As per the NASSCOM Strategic Report 2018, in CY 2017 the Global IT-BPM industry stood at USD 1.3 trillion (excl. hardware) showing a growth of 4.3% over CY 2016. IT services grew 2.4% driven by the continuous need for digital solutions.

In FY2018, India’s IT-BPM industry is set to grow ~8%, from USD 154 billion in FY2017 to USD ~167 billion (excl. eCommerce), an addition of USD 12 billion. The IT-BPM Exports from India are expected to reach USD ~126 billion, a 7.7% growth over FY2017 and an addition of USD 9 billion. Overall, the industry is estimated to employ 3.97 million people, an addition of ~105,000 people over FY2017. The domestic IT services are likely to grow ~7.9% to reach USD 41 billion while eCommerce, a USD 38.5 billion market, is seen to grow nearly 17% y-o-y. backed by an increase in online transactions.

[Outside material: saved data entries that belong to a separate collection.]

import Summits.BirchSwinnertonDyer.BirchSwinnertonDyer.Theorems.PrintCFramBottomClassIndexLawFiveLeLevelDictionaryBetaSource
import Summits.BirchSwinnertonDyer.BirchSwinnertonDyer.Theorems.PrintCFramBottomClassIndexLawFiveLeLevelDictionaryBetaAvatar
import Summits.BirchSwinnertonDyer.BirchSwinnertonDyer.Theorems.PrintCFramBottomClassIndexLawFiveLeLevelDictionaryBetaGenerator
import Summits.BirchSwinnertonDyer.BirchSwinnertonDyer.Theorems.PrintCFramBottomClassIndexLawFiveLeLevelDictionaryRationalLine
import Summits.BirchSwinnertonDyer.BirchSwinnertonDyer.Theorems.PrintCFramBottomClassIndexLawFiveLeLevelDictionaryLocalInputs
import HarnessLib

/-!
# Route `PrintCFram`, crux C2 `BottomClassIndexLawFiveLe` (stmt-BirchSwinnertonDyer-20372), line
# `eisenstein-resource-bdp-line` (registry v19; LEAD g10 report §2(d)(β), §4 `classFactor_imp_levelPos_or_sha`):
# **THE (β) SOURCE ON THE CLASS, IN B1's BINDER CURRENCY** — for a class member and its odd Kriz–Li character `ψ`
# with NON-UNIT class factor, Mazur–Wiles produces a non-zero unramified equivariant homomorphism on the kernel of
# the SUB character (ALIGNED: `ψ` is the sub character) or of the QUOTIENT character (TRANSVERSE) of the rational
# line `Φ ≤ W[p]`
# (cell `bsd-print-cfram`, width seat `bsd-line-cfram-p1-w5` g3; helper `--supports` 20372; 0 defs, 0 facts,
# 0 sorry)

HONEST FRAMING. Nothing about BSD is proved here, and nothing of any stub; CONDITIONAL on the named fact
`MazurWiles1984.thm2_card_oddChiClassGroup_eq_bernoulli` (Ribet direction) by design (LEAD g10, 21:28:52Z), and on
`B_{1,ψ̃⁻¹} ≠ 0` (non-vanishing of `L(0, ψ̃⁻¹)`, not in the tree; both are what Mazur–Wiles' theorem presupposes). The
binders are those of the registered stub B1 `stub_bsdp_of_classFactor` (`W/ℚ` globally minimal with CM, `p ≥ 5`
CM-RAMIFIED, `(f, ψ, ω)` with `ψ` odd, `ω` Teichmüller and the trace form `hss`, `‖B_{1,ψ̃⁻¹}‖_p ≤ p⁻¹`) MINUS
`r_an(W) = 1` (not needed). ASSEMBLY: w6 g3's `LevelDictionaryAlpha.exists_rationalLineData_of_hss` (the line `Φ`,
`θ_S`, `θ_Q`, `θ_S θ_Q = χ̄_p`, the lift `ψ₁`, the dichotomy `ψ↑ = ψ₁↑ ∨ ψ↑ = ψ₁⁻¹↑ω↑`) → w5 g3's avatar lemmas
(`…BetaAvatar`: `ψ(χ_f τ) = Teich(θ τ)` for `θ = θ_S` resp. `θ_Q`; `ψ̃` not Teichmüller-congruent because the inertia
homothety at `p` has `θ g ≠ χ̄_p g`, w6 g3's `exists_mem_decompositionSubgroup_apply_ne_cyclotomic_at_p`) → w5 g3's
(β) source `LevelDictionaryBeta.exists_equivariantHom_of_odd_avatar_of_norm_bernoulli_lt_one` (w6 g2's Mazur–Wiles
character on `L = ℚ̄^{ker θ}` transported to `Γ_ℚ`).

* **`exists_equivariantHom_sub_or_quot_of_classFactor`** — the conclusion is the rational line `Φ` (order `p`) with
  its two characters, AND: EITHER a `G₀ : Γ_ℚ → Φ.Sub` continuous and additive on `N_S = ker(Γ_ℚ → Aut Φ.Sub)`,
  `Γ_ℚ`-equivariant, killing every `N_S ∩ I_𝔓`, non-zero on `N_S` (ALIGNED), OR the same valued in `Φ.Quot` on
  `N_Q = ker(Γ_ℚ → Aut Φ.Quot)` (TRANSVERSE) — in each case LITERALLY the output 5-tuple of w4 g8's
  `LevelDictionary.hom_of_unramified_class`, so that its converse (the inflation–restriction LINK
  `…LevelDictionaryDescent`, w4 g8, in flight) turns it into an everywhere-unramified NON-ZERO class of
  `H¹(ℚ, Φ.Sub)` (resp. `H¹(ℚ, Φ.Quot)`), after which w5 g3's
  `LevelDictionaryBeta.sha_or_generator_levelPos_of_unramified_sub_class_cmRamified` (p673094) reads, in the aligned
  case, «`Ш(W)[p] ≠ 0` OR the generator has LEVEL `n ≥ 1`» — LEAD g10's (β).

THEOREMS ONLY; no definition, no named fact, no `sorry`. BSD is not proved by any of this; no summit statement is
proved by this seat. References: [MazurWiles1984] Thm. 2 (p. 216); [Washington1997] §5.1, §6.3, Thm. 6.17;
[SerreGaloisCohomology1997] I.§2.6 (b); [GrossLMS1991] §9; the LEAD g10 report §2(d), §4.
-/

set_option autoImplicit false
-- `…BirchSwinnertonDyer.BirchSwinnertonDyer.Theorems…` is the problem's mandated namespace (D-0017).
set_option linter.dupNamespace false

noncomputable section

open scoped Classical Pointwise

namespace Summit.BirchSwinnertonDyer.BirchSwinnertonDyer.Theorems.PrintCFram.LevelDictionaryBeta

open NumberField IsDedekindDomain Field WeierstrassCurve DirichletCharacter
open Literature.NumberTheory.EllipticCurves Literature.NumberTheory.GaloisRepresentations
  Literature.NumberTheory.EllipticCurves.KrizLi2019 Literature.NumberTheory.NumberFields
open Literature.NumberTheory.EllipticCurves.Rank1Residual (CMRamified)
open Summit.BirchSwinnertonDyer.Rank1Residual
open Summit.BirchSwinnertonDyer.BirchSwinnertonDyer.Theorems.PrintCFram.LevelDictionaryAlpha

variable (W : WeierstrassCurve ℚ) [W.IsElliptic] [W.IsGloballyMinimal] {p : ℕ} [hp : Fact p.Prime]

/-- **THE (β) SOURCE ON THE CLASS (CONDITIONAL on Mazur–Wiles Thm. 2).** `W/ℚ` globally minimal with CM, `p ≥ 5`
CM-RAMIFIED; `(f, ψ, ω)` with `ψ` ODD, `ω` Teichmüller and the trace form
`‖a_ℓ(W) − (ψ(ℓ) + ψ⁻¹(ℓ)ω(ℓ))‖_p < 1` (`ℓ ∤ pN_W`); `B_{1,ψ̃⁻¹} ≠ 0` and the CLASS FACTOR NON-UNIT
`‖B_{1,ψ̃⁻¹}‖_p ≤ p⁻¹`. THEN there are a `Γ_ℚ`-stable line `Φ ≤ W[p]` of order `p` and characters `θ_S`, `θ_Q`
(`g • x = θ_S(g)·x` on `Φ`, `g • y = θ_Q(g)·y` on `W[p]/Φ`, `θ_S g = 1 ↔ g` fixes `Φ`, `θ_Q g = 1 ↔ g` fixes
`W[p]/Φ`, `θ_S θ_Q = χ̄_p`) such that EITHER (ALIGNED, `ψ` the avatar of `θ_S`) some `G₀ : Γ_ℚ → Φ` is continuous and
additive on `N_S = ker(Γ_ℚ → Aut Φ)`, `Γ_ℚ`-equivariant, kills `N_S ∩ I_𝔓` for every prime `𝔓` of `\bar ℤ` and does
not vanish on `N_S`, OR (TRANSVERSE, `ψ` the avatar of `θ_Q`) the same valued in `W[p]/Φ` on
`N_Q = ker(Γ_ℚ → Aut(W[p]/Φ))`. [cite: MazurWiles1984, Thm. 2 (p. 216)] [cite: Washington1997, §6.3 and Thm. 6.17]
[cite: GrossLMS1991, §9] [cite: SerreGaloisCohomology1997, I.§2.6 (b)] -/
theorem exists_equivariantHom_sub_or_quot_of_classFactor
    (hMW : MazurWiles1984.thm2_card_oddChiClassGroup_eq_bernoulli)
    (hCM : W.HasCM) (hram : CMRamified W p) (h5 : 5 ≤ p)
    {f : ℕ} [NeZero f] (ψ : DirichletCharacter ℚ_[p] f) (ω : DirichletCharacter ℚ_[p] p)
    (hψ : ψ.Odd) (hω : IsTeichmullerCharacter ω)
    (hss : ∀ ℓ : ℕ, ℓ.Prime → ¬ (ℓ ∣ p * W.conductorNorm ℤ) →
      ‖((W.LFunction ℓ : ℤ) : ℚ_[p]) - (ψ (ℓ : ZMod f) + ψ⁻¹ (ℓ : ZMod f) * ω (ℓ : ZMod p))‖ < 1)
    (hB0 : bernoulliOnePrim ψ⁻¹ ≠ 0) (hB : ‖bernoulliOnePrim ψ⁻¹‖ ≤ (p : ℝ)⁻¹) :
    ∃ (Φ : X2.ResidualDevissageModules.StableSubgroup (absoluteGaloisGroup ℚ) (W.geomTorsion (p : ℤ)))
      (θS θQ : absoluteGaloisGroup ℚ →* (ZMod p)ˣ),
      Nat.card Φ.Sub = p ∧
      (∀ (g : absoluteGaloisGroup ℚ) (x : Φ.Sub), g • x = (((θS g : ZMod p).val : ℕ) : ℤ) • x) ∧
      (∀ g : absoluteGaloisGroup ℚ, θS g = 1 ↔ ∀ x : Φ.Sub, g • x = x) ∧
      (∀ (g : absoluteGaloisGroup ℚ) (y : Φ.Quot), g • y = (((θQ g : ZMod p).val : ℕ) : ℤ) • y) ∧
      (∀ g : absoluteGaloisGroup ℚ, θQ g = 1 ↔ ∀ y : Φ.Quot, g • y = y) ∧
      (∀ g : absoluteGaloisGroup ℚ, θS g * θQ g = modNCyclotomicCharacter ℚ p g) ∧
      ((∃ G₀ : absoluteGaloisGroup ℚ → Φ.Sub,
          (Continuous fun m : (MulAction.toPermHom (absoluteGaloisGroup ℚ) Φ.Sub).ker => G₀ m) ∧
          (∀ a ∈ (MulAction.toPermHom (absoluteGaloisGroup ℚ) Φ.Sub).ker,
            ∀ b ∈ (MulAction.toPermHom (absoluteGaloisGroup ℚ) Φ.Sub).ker, G₀ (a * b) = G₀ a + G₀ b) ∧
          (∀ (g : absoluteGaloisGroup ℚ), ∀ m ∈ (MulAction.toPermHom (absoluteGaloisGroup ℚ) Φ.Sub).ker,
            G₀ (g * m * g⁻¹) = g • G₀ m) ∧
          (∀ (ℓ : HeightOneSpectrum (𝓞 ℚ)) (𝔓 : Ideal (absIntegers (𝓞 ℚ) ℚ)), 𝔓 ∈ ℓ.primesAbove →
            ∀ m ∈ (MulAction.toPermHom (absoluteGaloisGroup ℚ) Φ.Sub).ker,
              m ∈ 𝔓.inertia (absoluteGaloisGroup ℚ) → G₀ m = 0) ∧
          ∃ m ∈ (MulAction.toPermHom (absoluteGaloisGroup ℚ) Φ.Sub).ker, G₀ m ≠ 0) ∨
       (∃ G₀ : absoluteGaloisGroup ℚ → Φ.Quot,
          (Continuous fun m : (MulAction.toPermHom (absoluteGaloisGroup ℚ) Φ.Quot).ker => G₀ m) ∧
          (∀ a ∈ (MulAction.toPermHom (absoluteGaloisGroup ℚ) Φ.Quot).ker,
            ∀ b ∈ (MulAction.toPermHom (absoluteGaloisGroup ℚ) Φ.Quot).ker, G₀ (a * b) = G₀ a + G₀ b) ∧
          (∀ (g : absoluteGaloisGroup ℚ), ∀ m ∈ (MulAction.toPermHom (absoluteGaloisGroup ℚ) Φ.Quot).ker,
            G₀ (g * m * g⁻¹) = g • G₀ m) ∧
          (∀ (ℓ : HeightOneSpectrum (𝓞 ℚ)) (𝔓 : Ideal (absIntegers (𝓞 ℚ) ℚ)), 𝔓 ∈ ℓ.primesAbove →
            ∀ m ∈ (MulAction.toPermHom (absoluteGaloisGroup ℚ) Φ.Quot).ker,
              m ∈ 𝔓.inertia (absoluteGaloisGroup ℚ) → G₀ m = 0) ∧
          ∃ m ∈ (MulAction.toPermHom (absoluteGaloisGroup ℚ) Φ.Quot).ker, G₀ m ≠ 0)) := by
  have hp2 : p ≠ 2 := by omega
  have hp1 : (1 : ℝ) < p := by exact_mod_cast hp.out.one_lt
  have hB' : ‖bernoulliOnePrim ψ⁻¹‖ < 1 := lt_of_le_of_lt hB (inv_lt_one_of_one_lt₀ hp1)
  -- the rational line of the class with both characters and the dichotomy
  obtain ⟨Φ, θS, θQ, m, _, b, ψ₁, hf, hm, hpM, hcard, hθS, hkerS, hθQ, hkerQ, hprod, hθSb, hθQb, hψ₁, hdich⟩ :=
    exists_rationalLineData_of_hss (W := W) (p := p) hCM h5 hram ψ ω hω hss
  -- continuity of the orbit maps on the line and on the quotient
  have hcontS : ∀ x : Φ.Sub, Continuous fun g : absoluteGaloisGroup ℚ ↦ g • x :=
    Φ.continuous_smul_sub (HerbrandLineRestriction.continuous_smul_geomTorsion W (p : ℤ))
  have hcontQ : ∀ y : Φ.Quot, Continuous fun g : absoluteGaloisGroup ℚ ↦ g • y :=
    Φ.continuous_smul_quot (HerbrandLineRestriction.continuous_smul_geomTorsion W (p : ℤ))
  have hcardQ : Nat.card Φ.Quot = p := HerbrandLineRestriction.natCard_quot_eq_of_card_sub W Φ hcard
  -- the inertia homothety at `p`: `θ_S g ≠ χ̄_p g` and `θ_Q g ≠ χ̄_p g` for some `g`
  obtain ⟨v, hv⟩ := exists_heightOneSpectrum_rat_natCast_mem hp.out
  obtain ⟨⟨gS, -, hgS⟩, ⟨gQ, -, hgQ⟩⟩ := exists_mem_decompositionSubgroup_apply_ne_cyclotomic_at_p W Φ hCM h5 hram
    hcard θS θQ hθS hθQ hprod hv (adicCompletionPrime_mem_primesAbove ℚ v)
  refine ⟨Φ, θS, θQ, hcard, hθS, hkerS, hθQ, hkerQ, hprod, ?_⟩
  rcases hdich with hel | hel
  · -- ALIGNED: `ψ` is the avatar of `θ_S`
    left
    have hlam : ∀ τ : absoluteGaloisGroup ℚ, ψ ((modNCyclotomicCharacter ℚ f τ : (ZMod f)ˣ) : ZMod f) =
        (((Kato2004.teichmullerChar p (θS τ) : ℤ_[p]ˣ) : ℤ_[p]) : ℚ_[p]) :=
      apply_modNCyclotomicCharacter_eq_teich_sub b hψ₁ θS hθSb hf hm ψ hel
    have hlamω := not_teichmullerCongruent_of_exists_apply_ne hp2 ψ θS hlam hψ ⟨gS, hgS⟩
    exact exists_equivariantHom_of_odd_avatar_of_norm_bernoulli_lt_one hMW hp2 hcard hcontS θS hθS hkerS ψ hlam hψ
      hlamω hB0 hB'
  · -- TRANSVERSE: `ψ` is the avatar of `θ_Q`
    right
    have hlam : ∀ τ : absoluteGaloisGroup ℚ, ψ ((modNCyclotomicCharacter ℚ f τ : (ZMod f)ˣ) : ZMod f) =
        (((Kato2004.teichmullerChar p (θQ τ) : ℤ_[p]ˣ) : ℤ_[p]) : ℚ_[p]) :=
      apply_modNCyclotomicCharacter_eq_teich_quot hp2 b hψ₁ hω θQ hθQb hf hm hpM ψ hel
    have hlamω := not_teichmullerCongruent_of_exists_apply_ne hp2 ψ θQ hlam hψ ⟨gQ, hgQ⟩
    exact exists_equivariantHom_of_odd_avatar_of_norm_bernoulli_lt_one hMW hp2 hcardQ hcontQ θQ hθQ hkerQ ψ hlam hψ
      hlamω hB0 hB'

end Summit.BirchSwinnertonDyer.BirchSwinnertonDyer.Theorems.PrintCFram.LevelDictionaryBeta

end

As per India’s IT-BPM Industry Association – NASSCOM, the outlook for the Indian information technology (IT) sector is steady, with a positive bias for FY2019. It expected the export revenues to grow to ~$135-137 billion from the $126 billion in FY 2018, a growth of ~7-9%. The Domestic revenues are expected to grow 10-12% to ~$28-29 billion in the financial year 2018-19. The industry body expects digital spends to grow 20% annually.

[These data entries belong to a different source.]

import Summits.BirchSwinnertonDyer.BirchSwinnertonDyer.Theorems.GenusKolyvaginAtTwoMinimalTwinBSDTwoAnalyticTwin
import HarnessLib

/-!
# THE RANK-ONE TRANSFER AT EVERY PRIME `p` (index currency): for non-CM curves over `ℚ`, `BSD_p` in analytic rank 1 ⟸ `BSD_p` in analytic rank 0 +
# Friedberg–Hoffstein + PRINT + ONE research statement IDX_p (the `p`-primary Gross–Zagier index relation), LOSSLESS; hence, modulo PRINT + FH,
# «`BSD_p` for every non-CM curve of analytic rank `≤ 1`» ⟺ «`BSD_p` for every non-CM curve of analytic rank `0`» ∧ IDX_p

Seat `bsd-line-gk2-p2` g27 (PROVER seat 2/3, cell `bsd-f1-sign2`, LINE 23 holder on U₂ stmt-BirchSwinnertonDyer-22985, route `GenusKolyvaginAtTwo`),
`--supports stmt-BirchSwinnertonDyer-22985` (helper; closes nothing).  THEOREMS ONLY; standard axioms.  **BSD is NOT proved by this file at any prime;
nothing is closed.**  This is the `p`-generic form of this seat's `RankOneTransfer` (p788609, `p = 2`): every input of that file is prime-generic — the exact
Gross–Zagier identity over `K` (`CMExactDescent.shaAnOverC_baseChange_eq_of_heegner`: `#Ш_an(W_K) = 4I²/(c² w_K² C(W)²)`, `I = [W(K):ℤP_K]`), Milne's
any-model base change (`AdditivePotMult.bsdp_of_pPartOverC_baseChange` / `missingPPartOverCAt_baseChange_iff_bsdp`), the parity of the functional equation,
and Friedberg–Hoffstein (`friedbergHoffstein_exists_heegnerField_split_twist_ne_zero`, Literature, statement-only: a Heegner field with `p` split,
`|d_K| > 4`, `L(W^{(d_K)},1) ≠ 0` for `w(W) = −1`).  So for EVERY prime `p`:
* §1 `missingPPartOverCAt_baseChange_of_idx` — IDX_p at a frame ⟹ `MissingPPartOverCAt (W ⊗ K) p`;
* §2 ★ `bsdp_rankOne_of_rankZero_of_friedbergHoffstein_of_idx_of_facts` — **`BSD_p` for EVERY non-CM globally minimal `W` with `r_an = 1` ⟸ (`BSD_p` for
  non-CM rank-`0` curves) + FH + IDX_p + PRINT**, IDX_p = «at every imaginary quadratic `K` (`d_K < −4`, Heegner for `N_W`, `p` split) with `L(W^{(d_K)},1) ≠ 0`,
  every datum / Heegner datum / `P ∈ W(K)` over the complex Heegner point: `#Ш(W_K)[p^∞] · p^{2(ord_p c + ord_p C(W))} = p^{2 ord_p [W(K):ℤP]}`»;
* §3 ★ `idx_of_bsdp_rankLeOne_of_facts` — LOSSLESS;
* §4 ★ `bsdp_rankLeOne_iff_rankZero_and_idx_of_facts` — modulo PRINT + FH: (`BSD_p`, non-CM, `r_an ≤ 1`) ↔ (`BSD_p`, non-CM, `r_an = 0`) ∧ IDX_p.
For odd `p` the relation IDX_p is the territory of Kolyvagin 1990 / Jetchev 2008 / W. Zhang 2014 (in print under hypotheses); at `p = 2` it is open
(`RankOneTransfer`).  Nothing here is progress on BSD; it is bookkeeping that other rank-one lines may cite by name.

References: [GrossZagier1986] I.(6.3), V.§2 (2.1)–(2.2); [GrossLMS1991] §1 (1.2), §2 Conj. (2.2); [FriedbergHoffstein1995] main theorem;
[Milne1972ArithmeticAV] §1 Thm. 1; [BCDTJAMS2001] Thm. A; [SilvermanAEC2009] VIII.8 Cor. 8.3, C.16; [Kolyvagin1989Izv] Thm. A; [Jetchev2008] Thm. 1.1;
[WZhang2014] Thm. 1.1; [Miller2011LMS] Def. 1.1.
-/

set_option autoImplicit false
set_option linter.dupNamespace false -- `Summit.<P>.<Sub>` repeats `BirchSwinnertonDyer` (D-0017)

Profit & Loss Statement:- (Consolidated)

(Rs Crores)

DESCRIPTION 16-Mar 17-Mar 18-Mar 19-Mar 20-Mar
Net Sales 26494.20 29140.80 30772.90 38466.13 41543.42
Growth (%) 10.00% 6.00% 25.00% 8.00%
Power & Fuel Cost 168.80 187.90 194.70 243.38 262.85
% Sales 1.00% 1.00% 1.00% 1.00% 1.00%
Employee Cost 13947.50 15453.90 16624.00 20387.05 22018.01
% Sales 53.00% 53.00% 54.00% 53.00% 53.00%
Cost of Software developments 4699.90 5457.60 5402.20 6923.90 7477.81
% Sales 18.00% 19.00% 18.00% 18.00% 18.00%
Operating Expenses 615.10 689.60 668.90 836.12 903.02
% Sales 2.00% 2.00% 2.00% 2.00% 2.00%
General and Administration Expenses 2418.20 2656.00 2643.40 3461.95 3738.91
% Sales 9.00% 9.00% 9.00% 9.00% 9.00%
Selling and Marketing Expenses 131.40 196.30 185.70 200.00 216.00
% Sales 0.00% 1.00% 1.00% 1.00% 1.00%
Miscellaneous Expenses 382.00 476.10 371.50 400.00 450.00
% Sales 1.00% 2.00% 1.00% 1.00% 1.00%
Total Expenditure 22362.90 25117.40 26090.40 32452.40 35066.59
EBITDA 4131.30 4023.40 4682.50 6013.73 6476.82
EBITDA Margin (%) 16.00% 14.00% 15.00% 16.00% 16.00%
Other Income 578.70 938.60 1443.60 490.00 750.00
Interest 97.00 128.60 162.40 110.00 85.00
Depreciation 758.90 978.10 1085.00 1190.00 1250.00
Profit Before Tax 3854.10 3855.30 4878.70 5203.73 5891.82
Tax 830.10 1002.10 1092.60 1248.89 1414.04
Tax (%) 22.00% 26.00% 22.00% 24.00% 24.00%
Profit After Tax 3024.00 2853.20 3786.10 3954.83 4477.79
PAT Margin (%) 11.00% 10.00% 12.00% 10.00% 11.00%
Adjusted EPS 34.36 32.05 43.01 40.34 45.68
Source: Stockaxis Research, Company Data


We expect the communication business to boost growth going forward. This will lead to EBITDA margin expansion. Additionally, with the Indian currency devaluing, the company is expected to record substantial bottom line growth.

We recommend ‘buy’ with a target price of Rs. 925 at a P/E valuation of 20.50x its FY20E EPS. The stock currently trades at a PE of 17.25x FY19E and 15.25x FY20E EPS.